Nas duas rodas motrizes (2RM), João Rodrigues (Peugeot 208 Rally4) assinou outra exibição “de luxo”, ao liderar da primeira à última classificativa, tal como já sucedera na prova anterior [Rali Madeira]. A discussão do segundo lugar teve outra história, sobretudo a partir do momento em que Hélder Miranda (Peugeot 208 Rally4) capotou no primeiro troço do dia, quando procurava consolidar a sua posição. Anton Korzun (Peugeot 208 Rally4) e Pedro Silva (Lancia Ypsilon Rally4) discutiram segundo a segundo até o ucraniano, na antepenúltima “especial”, ser forçado a desistir, devido a uma saída de estrada. Contudo, tanto o terceiro como o quinto lugar estavam presos por escassas diferenças, entre Luís Caetano (Renault Clio Rally5) e Nuno Coelho (Peugeot 208 Rally4) e Afonso Santos (Peugeot 208 Rally4) e Rafael Cardeira (Peugeot 208 Rally4). No último troço, Caetano segurou a terceira posição, tal como Coelho a quarta e Cardeira subiu um lugar (foi quinto), por troca com Santos.
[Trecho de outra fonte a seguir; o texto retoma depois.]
import Mathlib
import HarnessLib
import Summits.HubbardSuperconductivity.HubbardSuperconductivity.Theorems.KLProgrammeKLRegimeEnginePairTransferPPRateSupport

/-!
# Route `KLProgramme` — ENGINE item stmt-HubbardSuperconductivity-20437 `KLRegimeEngineV17F2`, row (c) OUT-of-class package θ (`rowC_hexOut_of_pkgθ`,
# …EngineV17F2ClosersVGQOutT, PIN v11 slot (c)), binder row `hLr` = the frequency-LOCALISATION remainder `RL` (located #17 «(c)-OUT-RL-SHARE», cure (δ′)):
# PRODUCER-SIDE BRICK 2/2 — TOTAL and WINDOW mass of the pp slice-bubble RATE kernel `Br`, and row `hLr` from OFF/ON-window moduli
# (cell gate-hubbard-kl, seat hubbard-kl-k3c2-p2 g29, technique «thermal-bar induction n ≤ nScales β + 1 with EngineBoundsAtV4S sums»)

WHY.  See …PPRateSupport (brick 1/2: pointwise size, frequency band and ball support of `Br`).  With the soft line of `Br` being the running member symbol `Φ_j(t)`
(admissible-in-size at scale `n`, `klmf_runningSymbol_mem`), the mass of `Br` is read by the soft sums of the EdgeFacts lane — TOTAL (`sum_softSymbol_mul_norm_propCT_le_of_frameOK`,
`15367·Λₙ·βL²`) and WINDOWED around any centre (`sum_window_softSymbol_mul_norm_propCT_le`, p1 g13: `15381(ρ/π + 1/L)·Λₙ·βL²`) — exactly as this lineage's ph rows
`klms_weighted_*_norm_le_of_support_soft` (…PairTransferPHWindowRow) did for the direct term.  For the VERBATIM `Φ / Wd / Br` lambdas of θ (generic frame `K`):
* **`klpr_sum_norm_rate_le`** — TOTAL mass `Σ_z ‖Br j Qm t z‖ ≤ 2¹⁰·15367` (`FrameOK`, `klBetaMin ≤ β ≤ L`, `j ≥ n+1`; the joint-`(p,ω)` twin of k3c1-p1's `klmf_sum_norm_rate_le`,
  where the frequency sum sits inside the norm; `(Λₙ−Λₙ₊₁)Λₙ/Λ(t)² ≤ 12`);
* **`klpr_sum_window_norm_rate_le`** — WINDOW mass `Σ_{z : |z.1 − cen|_𝕋 ≤ ρ} ‖Br j Qm t z‖ ≤ 2¹⁰·15381·(ρ/π + 1/L)`: the soft line's window sits around `cen` (term `Φ·Ẇ`)
  resp. around `Qm − cen` (term `Ẇ·Φ`, partner momentum `Qm − z.1`, reindexed by `(p, ν) ↦ (−ν, Qm − p)`);
* **`klpr_norm_sum_rate_mul_le_of_moduli`** — for ANY bracket `X : 𝕋_L × Mats → ℂ` with an OFF-window modulus `ε` and ON-window moduli `A w` (windows
  `|z.1 − cen w|_𝕋 ≤ ρw w`, asked only where `Br z ≠ 0`): `‖Σ_z Br z·X z‖ ≤ 2¹⁰·15367·ε + Σ_w 2¹⁰·15381·(ρw w/π + 1/L)·A w`;
* **`klpr_hLr_of_ppModuli`** — the same for θ's LITERAL `hLr` bracket, the moduli conditioned on the band `ω_{z.2}² ≤ (4Λₙ₊₁)²` and the ball `z.1 ∈ klBall L μ 0`
  (the pp-arranged twins of θ's rows `hε1` / `hwin`): row `hLr` holds with `RL := 2¹⁰·15367·ε + Σ_w 2¹⁰·15381·(ρw w/π + 1/L)·A w`.
What remains for the E1 producer of `RL` after these two files: the two pp-moduli rows themselves (frequency-localisation gain of the dressed kernel products off / on
the windows) — the same KIND as θ's (ε)(W) rows — and their booking in `hShareEpsL` (cubic `2⁻ⁿ` slot, ROOM per …ClosersVGQOutT's docstring).  Real analysis over
landed rows; `V` is an arbitrary function (no effective-action content); nothing asserts (c), K3 or superconductivity.  0 kit · 0 lit.
-/
noncomputable section

namespace Summit.HubbardSuperconductivity.HubbardSuperconductivity.Theorems.KLRegimeSplit

set_option linter.dupNamespace false -- summit = problem name (single-conjunct summit), D-0017

open Real Set Finset Complex Literature.MathematicalPhysics.QuantumLattice
open Literature.Probability.LatticeModels hiding torusSupNorm
open Summit.HubbardSuperconductivity.HubbardSuperconductivity.Theorems.KLProgrammeLegKernels
open Summit.HubbardSuperconductivity.HubbardSuperconductivity.Theorems.KLRegimeWick
open Summit.HubbardSuperconductivity.HubbardSuperconductivity.Theorems.TwoPointAssembly
open Summit.HubbardSuperconductivity.HubbardSuperconductivity.Theorems.DispersionFlow
open Summit.HubbardSuperconductivity.HubbardSuperconductivity.Theorems.EngineV8

variable {L M : ℕ} [NeZero L] (β μ : ℝ) (K : TrigPolyC4v)

/-! ## §2 Total and windowed mass of the rate kernel -/

section Mass

variable {R : RenConsts} {U : ℝ} {N : ℕ}

omit [NeZero L] in
/-- Slice arithmetic: `(Λₙ − Λₙ₊₁)·Λₙ/Λ(t)² ≤ 12` for `Λ(t) ∈ [Λₙ₊₁, Λₙ]`, `Λₙ₊₁ = Λₙ/4`. -/
private theorem slice_ratio_le (n : ℕ) {t : ℝ} (ht : t ∈ Icc (0 : ℝ) 1) :
    (klScale klE0 n - klScale klE0 (n + 1)) * klScale klE0 n / (klScale klE0 n + t * (klScale klE0 (n + 1) - klScale klE0 n)) ^ 2 ≤ 12 := by
  have h10 := (klmf_klScale_succ_pos_le n).2
  have h1 := (klmf_klScale_succ_pos_le n).1
  have hΛn : 0 < klScale klE0 n := klth_klScale_pos n
  have hsucc : klScale klE0 (n + 1) = klScale klE0 n / 4 := klth_klScale_succ n
  have hmem := klws_affine_mem_Icc h10 ht
  have hΛt : 0 < klScale klE0 n + t * (klScale klE0 (n + 1) - klScale klE0 n) := h1.trans_le hmem.1
  calc (klScale klE0 n - klScale klE0 (n + 1)) * klScale klE0 n / (klScale klE0 n + t * (klScale klE0 (n + 1) - klScale klE0 n)) ^ 2
      ≤ (klScale klE0 n - klScale klE0 (n + 1)) * klScale klE0 n / (klScale klE0 (n + 1)) ^ 2 :=
        div_le_div_of_nonneg_left (by nlinarith) (by positivity) (pow_le_pow_left₀ h1.le hmem.1 2)
    _ = 12 := by rw [hsucc]; field_simp; ring

/-- **TOTAL MASS of the pp rate kernel, n-uniform**: `FrameOK` frame, `klBetaMin ≤ β ≤ L`, member `j ≥ n+1`, `t ∈ [0,1]` ⇒ `Σ_z ‖Br j Qm t z‖ ≤ 2¹⁰·15367`
(pointwise bound, both soft sums reindexed to `Σ_k |Φ_j(t)(k)|‖ĝ_K(k)‖ ≤ 15367·Λₙ·βL²` — `klmf_runningSymbol_mem` + `sum_softSymbol_mul_norm_propCT_le_of_frameOK` —
and `(Λₙ−Λₙ₊₁)(256/3)Λₙ/Λ(t)² ≤ 2¹⁰`).  The joint `(p, ω)` twin of `klmf_sum_norm_rate_le` (there the frequency sum sits inside the norm). -/
theorem klpr_sum_norm_rate_le (hK : FrameOK R U N μ K) (hβ : klBetaMin ≤ β) (hβL : β ≤ L) (n : ℕ) {t : ℝ} (ht : t ∈ Icc (0 : ℝ) 1)
    (Φ : ℕ → ℝ → FreqMomentum L M → ℝ)
    (hΦ : Φ = fun j t k => (softSymbolCompl L M β μ K (n + 1) j) k + (hubbardCutoffWeightCT L M β μ K (klScale klE0 (n + 1)) k -
        hubbardCutoffWeightCT L M β μ K (klScale klE0 n + t * (klScale klE0 (n + 1) - klScale klE0 n)) k))
    (Wd : ℝ → FreqMomentum L M → ℝ)
    (hWd : Wd = fun t k => deriv (fun Λ' : ℝ => hubbardCutoffWeightCT L M β μ K Λ' k) (klScale klE0 n + t * (klScale klE0 (n + 1) - klScale klE0 n)))
    (Br : ℕ → TorusSite 2 L → ℝ → TorusSite 2 L × MatsubaraIdx M → ℂ)
    (hBr : Br = fun j Qm t z => -(((((β * (L : ℝ) ^ 2 : ℝ) : ℂ)))⁻¹ * propCT L M β μ K (z.2, z.1) * propCT L M β μ K (z.2.rev, Qm - z.1)) *
      ((((klScale klE0 (n + 1) - klScale klE0 n) * (-Wd t (z.2, z.1) * Φ j t (z.2.rev, Qm - z.1) - Φ j t (z.2, z.1) * Wd t (z.2.rev, Qm - z.1))) : ℝ) : ℂ))
    {j : ℕ} (hj : n + 1 ≤ j) (Qm : TorusSite 2 L) :
    ∑ z : TorusSite 2 L × MatsubaraIdx M, ‖Br j Qm t z‖ ≤ (2 : ℝ) ^ 10 * 15367 := by
  have hβ0 : 0 < β := pos_of_klBetaMin_le hβ
  have hL : (0 : ℝ) < L := hβ0.trans_le hβL
  have hβL2 : 0 < β * (L : ℝ) ^ 2 := by positivity
  have hΛn : 0 < klScale klE0 n := klth_klScale_pos n
  have h10 := (klmf_klScale_succ_pos_le n).2
  have h1 := (klmf_klScale_succ_pos_le n).1
  have hmem := klws_affine_mem_Icc h10 ht
  have hΛt : 0 < klScale klE0 n + t * (klScale klE0 (n + 1) - klScale klE0 n) := h1.trans_le hmem.1
  have hdiff : 0 ≤ klScale klE0 n - klScale klE0 (n + 1) := by linarith
  set C : ℝ := (β * (L : ℝ) ^ 2)⁻¹ * ((klScale klE0 n - klScale klE0 (n + 1)) * (128 / 3 / (klScale klE0 n + t * (klScale klE0 (n + 1) - klScale klE0 n)) ^ 2))
    with hC_def
  have hC : 0 ≤ C := by positivity
  set soft : FreqMomentum L M → ℝ := fun k => |Φ j t k| * ‖propCT L M β μ K k‖ with hsoft_def
  -- admissibility of the running member symbol at scale `n`
  have hΦmem : ∀ k, 0 ≤ Φ j t k ∧ Φ j t k ≤ 1 - hubbardCutoffWeightCT L M β μ K (klScale klE0 n) k := by
    intro k
    have h := klmf_runningSymbol_mem L M β μ K n (isSoftSymbol_compl (L := L) (M := M) β μ K hj).1 ht k
    rw [hΦ]; exact h
  have hS : ∑ k, soft k ≤ 15367 * klScale klE0 n * β * (L : ℝ) ^ 2 := sum_softSymbol_mul_norm_propCT_le_of_frameOK β μ K hK hβ hβL n hΦmem
  -- the two reindexings
  have hre₁ : ∑ z : TorusSite 2 L × MatsubaraIdx M, soft (z.2, z.1) = ∑ k, soft k :=
    Fintype.sum_equiv (Equiv.prodComm _ _) _ _ (fun z => rfl)
  have hre₂ : ∑ z : TorusSite 2 L × MatsubaraIdx M, soft (z.2.rev, Qm - z.1) = ∑ k, soft k := by
    refine Fintype.sum_equiv ((Equiv.prodComm _ _).trans (Equiv.prodCongr Fin.revPerm (Equiv.subLeft Qm))) _ _ (fun z => ?_)
    rfl
  calc ∑ z : TorusSite 2 L × MatsubaraIdx M, ‖Br j Qm t z‖
      ≤ ∑ z : TorusSite 2 L × MatsubaraIdx M, C * (soft (z.2.rev, Qm - z.1) + soft (z.2, z.1)) :=
        sum_le_sum fun z _ => klpr_norm_rate_le β μ K hβ0 n ht Φ Wd hWd Br hBr j Qm z
    _ = C * (∑ z : TorusSite 2 L × MatsubaraIdx M, soft (z.2.rev, Qm - z.1) + ∑ z : TorusSite 2 L × MatsubaraIdx M, soft (z.2, z.1)) := by
        rw [← Finset.mul_sum, sum_add_distrib]
    _ = C * (2 * ∑ k, soft k) := by rw [hre₁, hre₂]; ring
    _ ≤ C * (2 * (15367 * klScale klE0 n * β * (L : ℝ) ^ 2)) := mul_le_mul_of_nonneg_left (by linarith) hC
    _ = 256 / 3 * 15367 * ((klScale klE0 n - klScale klE0 (n + 1)) * klScale klE0 n / (klScale klE0 n + t * (klScale klE0 (n + 1) - klScale klE0 n)) ^ 2) := by
        rw [hC_def]; field_simp; ring
    _ ≤ 256 / 3 * 15367 * 12 := mul_le_mul_of_nonneg_left (slice_ratio_le n ht) (by norm_num)
    _ = (2 : ℝ) ^ 10 * 15367 := by norm_num

/-- **WINDOW MASS of the pp rate kernel**: `FrameOK` frame, `klBetaMin ≤ β ≤ L`, member `j ≥ n+1`, `t ∈ [0,1]`, centre `cen`, radius `ρ ≥ 0` ⇒
`Σ_{z : |z.1 − cen|_𝕋 ≤ ρ} ‖Br j Qm t z‖ ≤ 2¹⁰·15381·(ρ/π + 1/L)` — the fraction `ρ/π + 1/L` of the total (up to `15381/15367`): the soft line's window sits around `cen`
(term `Φ·Ẇ`) resp. around `Qm − cen` (term `Ẇ·Φ`, partner momentum `Qm − z.1`), each read by `sum_window_softSymbol_mul_norm_propCT_le` at scale `n`. -/
theorem klpr_sum_window_norm_rate_le (hK : FrameOK R U N μ K) (hβ : klBetaMin ≤ β) (hβL : β ≤ L) (n : ℕ) {t : ℝ} (ht : t ∈ Icc (0 : ℝ) 1)
    (Φ : ℕ → ℝ → FreqMomentum L M → ℝ)
    (hΦ : Φ = fun j t k => (softSymbolCompl L M β μ K (n + 1) j) k + (hubbardCutoffWeightCT L M β μ K (klScale klE0 (n + 1)) k -
        hubbardCutoffWeightCT L M β μ K (klScale klE0 n + t * (klScale klE0 (n + 1) - klScale klE0 n)) k))
    (Wd : ℝ → FreqMomentum L M → ℝ)
    (hWd : Wd = fun t k => deriv (fun Λ' : ℝ => hubbardCutoffWeightCT L M β μ K Λ' k) (klScale klE0 n + t * (klScale klE0 (n + 1) - klScale klE0 n)))
    (Br : ℕ → TorusSite 2 L → ℝ → TorusSite 2 L × MatsubaraIdx M → ℂ)
    (hBr : Br = fun j Qm t z => -(((((β * (L : ℝ) ^ 2 : ℝ) : ℂ)))⁻¹ * propCT L M β μ K (z.2, z.1) * propCT L M β μ K (z.2.rev, Qm - z.1)) *
      ((((klScale klE0 (n + 1) - klScale klE0 n) * (-Wd t (z.2, z.1) * Φ j t (z.2.rev, Qm - z.1) - Φ j t (z.2, z.1) * Wd t (z.2.rev, Qm - z.1))) : ℝ) : ℂ))
    {j : ℕ} (hj : n + 1 ≤ j) (Qm cen : TorusSite 2 L) {ρ : ℝ} (hρ : 0 ≤ ρ) :
    ∑ z ∈ (univ : Finset (TorusSite 2 L × MatsubaraIdx M)).filter (fun z => klTorusNorm L (z.1 - cen) ≤ ρ), ‖Br j Qm t z‖ ≤
      (2 : ℝ) ^ 10 * 15381 * (ρ / π + ((L : ℝ))⁻¹) := by
  have hβ0 : 0 < β := pos_of_klBetaMin_le hβ
  have hL : (0 : ℝ) < L := hβ0.trans_le hβL
  have hβL2 : 0 < β * (L : ℝ) ^ 2 := by positivity
  have hΛn : 0 < klScale klE0 n := klth_klScale_pos n
  have h10 := (klmf_klScale_succ_pos_le n).2
  have h1 := (klmf_klScale_succ_pos_le n).1
  have hmem := klws_affine_mem_Icc h10 ht
  have hΛt : 0 < klScale klE0 n + t * (klScale klE0 (n + 1) - klScale klE0 n) := h1.trans_le hmem.1
  have hdiff : 0 ≤ klScale klE0 n - klScale klE0 (n + 1) := by linarith
  have hc : 0 ≤ ρ / π + ((L : ℝ))⁻¹ := by positivity
  set C : ℝ := (β * (L : ℝ) ^ 2)⁻¹ * ((klScale klE0 n - klScale klE0 (n + 1)) * (128 / 3 / (klScale klE0 n + t * (klScale klE0 (n + 1) - klScale klE0 n)) ^ 2))
    with hC_def
  have hC : 0 ≤ C := by positivity
  set soft : FreqMomentum L M → ℝ := fun k => |Φ j t k| * ‖propCT L M β μ K k‖ with hsoft_def
  have hsoft0 : ∀ k, 0 ≤ soft k := fun k => mul_nonneg (abs_nonneg _) (norm_nonneg _)
  have hΦmem : ∀ k, 0 ≤ Φ j t k ∧ Φ j t k ≤ 1 - hubbardCutoffWeightCT L M β μ K (klScale klE0 n) k := by
    intro k
    have h := klmf_runningSymbol_mem L M β μ K n (isSoftSymbol_compl (L := L) (M := M) β μ K hj).1 ht k
    rw [hΦ]; exact h
  -- the two windowed soft sums (centres `cen` and `Qm − cen`)
  have hW₁ : ∑ k ∈ (univ : Finset (FreqMomentum L M)).filter (fun k => klTorusNorm L (k.2 - cen) ≤ ρ), soft k ≤
      15381 * (ρ / π + ((L : ℝ))⁻¹) * klScale klE0 n * β * (L : ℝ) ^ 2 :=
    sum_window_softSymbol_mul_norm_propCT_le β μ K hK hβ hβL n hΦmem cen hρ
  have hW₂ : ∑ k ∈ (univ : Finset (FreqMomentum L M)).filter (fun k => klTorusNorm L (k.2 - (Qm - cen)) ≤ ρ), soft k ≤
      15381 * (ρ / π + ((L : ℝ))⁻¹) * klScale klE0 n * β * (L : ℝ) ^ 2 :=
    sum_window_softSymbol_mul_norm_propCT_le β μ K hK hβ hβL n hΦmem (Qm - cen) hρ
  -- reindex the window sums of the two soft factors
  have hre₁ : ∑ z ∈ (univ : Finset (TorusSite 2 L × MatsubaraIdx M)).filter (fun z => klTorusNorm L (z.1 - cen) ≤ ρ), soft (z.2, z.1) =
      ∑ k ∈ (univ : Finset (FreqMomentum L M)).filter (fun k => klTorusNorm L (k.2 - cen) ≤ ρ), soft k := by
    rw [sum_filter, sum_filter]
    exact Fintype.sum_equiv (Equiv.prodComm _ _) _ _ (fun z => rfl)
  have hre₂ : ∑ z ∈ (univ : Finset (TorusSite 2 L × MatsubaraIdx M)).filter (fun z => klTorusNorm L (z.1 - cen) ≤ ρ), soft (z.2.rev, Qm - z.1) =
      ∑ k ∈ (univ : Finset (FreqMomentum L M)).filter (fun k => klTorusNorm L (k.2 - (Qm - cen)) ≤ ρ), soft k := by
    rw [sum_filter, sum_filter]
    refine Fintype.sum_equiv ((Equiv.prodComm _ _).trans (Equiv.prodCongr Fin.revPerm (Equiv.subLeft Qm))) _ _ (fun z => ?_)
    have hwin : klTorusNorm L (Qm - z.1 - (Qm - cen)) = klTorusNorm L (z.1 - cen) := by
      rw [sub_sub_sub_cancel_left, ← klTorusNorm_neg, neg_sub]
    change (if klTorusNorm L (z.1 - cen) ≤ ρ then soft (z.2.rev, Qm - z.1) else 0) =
      (if klTorusNorm L (Qm - z.1 - (Qm - cen)) ≤ ρ then soft (z.2.rev, Qm - z.1) else 0)
    rw [hwin]
  calc ∑ z ∈ (univ : Finset (TorusSite 2 L × MatsubaraIdx M)).filter (fun z => klTorusNorm L (z.1 - cen) ≤ ρ), ‖Br j Qm t z‖
      ≤ ∑ z ∈ (univ : Finset (TorusSite 2 L × MatsubaraIdx M)).filter (fun z => klTorusNorm L (z.1 - cen) ≤ ρ), C * (soft (z.2.rev, Qm - z.1) + soft (z.2, z.1)) :=
        sum_le_sum fun z _ => klpr_norm_rate_le β μ K hβ0 n ht Φ Wd hWd Br hBr j Qm z
    _ = C * (∑ z ∈ (univ : Finset (TorusSite 2 L × MatsubaraIdx M)).filter (fun z => klTorusNorm L (z.1 - cen) ≤ ρ), soft (z.2.rev, Qm - z.1) +
          ∑ z ∈ (univ : Finset (TorusSite 2 L × MatsubaraIdx M)).filter (fun z => klTorusNorm L (z.1 - cen) ≤ ρ), soft (z.2, z.1)) := by
        rw [← Finset.mul_sum, sum_add_distrib]
    _ ≤ C * (15381 * (ρ / π + ((L : ℝ))⁻¹) * klScale klE0 n * β * (L : ℝ) ^ 2 + 15381 * (ρ / π + ((L : ℝ))⁻¹) * klScale klE0 n * β * (L : ℝ) ^ 2) := by
        rw [hre₁, hre₂]; exact mul_le_mul_of_nonneg_left (add_le_add hW₂ hW₁) hC
    _ = 256 / 3 * 15381 * (ρ / π + ((L : ℝ))⁻¹) *
          ((klScale klE0 n - klScale klE0 (n + 1)) * klScale klE0 n / (klScale klE0 n + t * (klScale klE0 (n + 1) - klScale klE0 n)) ^ 2) := by
        rw [hC_def]; field_simp; ring
    _ ≤ 256 / 3 * 15381 * (ρ / π + ((L : ℝ))⁻¹) * 12 := mul_le_mul_of_nonneg_left (slice_ratio_le n ht) (by positivity)
    _ = (2 : ℝ) ^ 10 * 15381 * (ρ / π + ((L : ℝ))⁻¹) := by ring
Mário Matias (Peugeot 208 Rally6) estreou-se a vencer no FPAK Júnior Team, depois de primar pela regularidade, assumindo o comando, que não mais largaria, quando, a quatro troços do final, Guilherme Nunes (Peugeot 208 Rally6) furou, perdendo mais de 7 minutos e caiu para terceiro. Nessa altura já Ricardo Soares (Peugeot 208 Rally6) abandonara, por avaria. Leandro Costa (Peugeot 208 Rally4) andou sempre nos lugares do pódio e o segundo lugar final premiou o seu andamento, enquanto Francisco Fontes (Lancia Ypsilon Rally6) saiu de estrada na oitava das dez “especiais”. José Coelho Lima (Lancia Ypsilon Rally6), que regressou em super-rali, fechou a tabela classificativa.

A próxima jornada do Campeonato de Portugal de Ralis, e sexta das oito pontuáveis, será o Rally Casinos do Algarve, a 2 e 3 de outubro próximo.